- WHAT IS NEEDED:
Find each line below where the word "workfiles" occurs, and copy it.
___ MATERIAL FOR THIS TASK ___
/-- The finsum of the divisor on a closed ball is the counting function. [folklore] -/
theorem finsum_divisor_closedBall (hf : Differentiable ℂ f) (h0 : f 0 ≠ 0) (R : ℝ) :
    ∑ᶠ u, divisor f (closedBall (0 : ℂ) R) u = (count hf h0 R : ℤ) := by
  rw [finsum_eq_sum_of_support_subset _ (s := zerosIn hf h0 R)]
  · rw [count, Nat.cast_sum]
    refine Finset.sum_congr rfl fun u hu => ?_
    rw [mem_zerosIn] at hu
    exact divisor_apply_eq hf h0 _ (mem_closedBall_zero_iff.mpr hu.1)
  · intro u hu
    rw [Function.mem_support] at hu
    simp only [Finset.mem_coe, mem_zerosIn]
    by_cases hU : u ∈ closedBall (0 : ℂ) R
    · rw [divisor_apply_eq hf h0 _ hU] at hu
      exact ⟨mem_closedBall_zero_iff.mp hU, (analyticOrderNatAt_ne_zero_iff hf h0 u).mp (by exact_mod_cast hu)⟩
    · exact absurd (divisor_apply_of_not_mem _ hU) hu

/-- **Jensen's inequality** for the counting function: if `‖f‖ ≤ M` on `|z| = 2r` (`M ≥ 1`) then
`n(r) ≤ log (M / ‖f 0‖) / log 2`. [folklore] -/
theorem count_le_of_bound (hf : Differentiable ℂ f) (h0 : f 0 ≠ 0) {r M : ℝ} (hr : 0 < r)
    (hM : 1 ≤ M) (hb : ∀ z : ℂ, ‖z‖ = 2 * r → ‖f z‖ ≤ M) :
    (count hf h0 r : ℝ) ≤ Real.log (M / ‖f 0‖) / Real.log 2 := by
  have h1 : 0 < |r| := by rw [abs_of_pos hr]; exact hr
  have h2 : |r| < |2 * r| := by rw [abs_of_pos hr, abs_of_pos (by linarith)]; linarith
  have key := AnalyticOnNhd.sum_divisor_le (c := 0) (f := f) h1 h2 hM
    (analyticOnNhd_of_entire hf _) h0 (fun z hz => hb z (by
      rw [mem_sphere_zero_iff_norm, abs_of_pos (by linarith)] at hz; exact hz))
  rw [abs_of_pos hr, finsum_divisor_closedBall hf h0 r] at key
  have h3 : Real.log (2 * r / r) = Real.log 2 := by rw [mul_div_assoc, div_self hr.ne', mul_one]
  rw [h3] at key
  exact_mod_cast key
import Summits.QuantumFields.YangMills.Theorems.IR.Negative.TypShellCondFalseAllG
import Summits.QuantumFields.YangMills.Theorems.IR.AfPincerUcFormat
import Summits.QuantumFields.YangMills.Theorems.BalabanLadderIRAfOnsetPlaquetteMoments
import Summits.QuantumFields.YangMills.Theorems.EquipartitionCriticalityFreeEnergyLogCoefficientStubExpChartPackage

/-!
# CruxIdea2RowFloorPolyCert — single-file KERNEL CERTIFICATE (machine-generated; do not edit by hand)

This file is the concatenation of the two documented crux workfiles
`Cruxes/IR/CruxIdea2RowFloorPoly.lean` (rev 14, commit 0fbe1c64e572) and
`Cruxes/IR/CruxIdea2HairpinStokes.lean` (rev 3, commit 06e197071208) with
(i) ALL docstrings / comments stripped (200 kB workfile cap — read the two source files for the
mathematics, every declaration here has the same name and statement there), and
(ii) the import-placeholder `sorry` of R1d `CruxIdea2g7.refAction_le_weighted` replaced by its
4-line proof from `CruxIdea2g7Hairpin.twistAction_le_weighted` (crux workfiles cannot import each other).
Purpose: let the gate/farm elaborate the COMPLETE chain with NO `sorry`:
`CruxIdea2g7.typFloor_seventh` / `rowFloorPoly_seventh` — the polynomial row floor
`RowFloorPoly ρ n ε δ (1/7)`: for compact second-countable `G`, `[Nontrivial G]`, a continuous injective
unitary representation `ρ`, `1 ≤ N`, every `n`, `ε < 1`, `0 ≤ δ`, `4·#windowCellsPlus n·δ < 1`, there are
`c > 0`, `β₀` with: for all `β ≥ β₀` and all `1 ≤ b ≤ c (β/log β)^{1/7}` the typical shell condition
`TypShellCond ρ β b n ε δ` fails.  Card: `Cruxes/IR/Ideas/ym19354-2-frame-twist-row.md` §R (rev 4.7).
Seat ym-cruxidea-19354-2 GEN 7, 2026-08-27.  The companion's declarations sit in the nested namespace
`CruxIdea2g7.CompanionFileB.…CruxIdea2g7Hairpin` exactly as in the checked `Combined-AB.lean`.
-/

set_option autoImplicit false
___
- RESULT OF THIS EXERCISE:
This file is the concatenation of the two documented crux workfiles
4-line proof from `CruxIdea2g7Hairpin.twistAction_le_weighted` (crux workfiles cannot import each other).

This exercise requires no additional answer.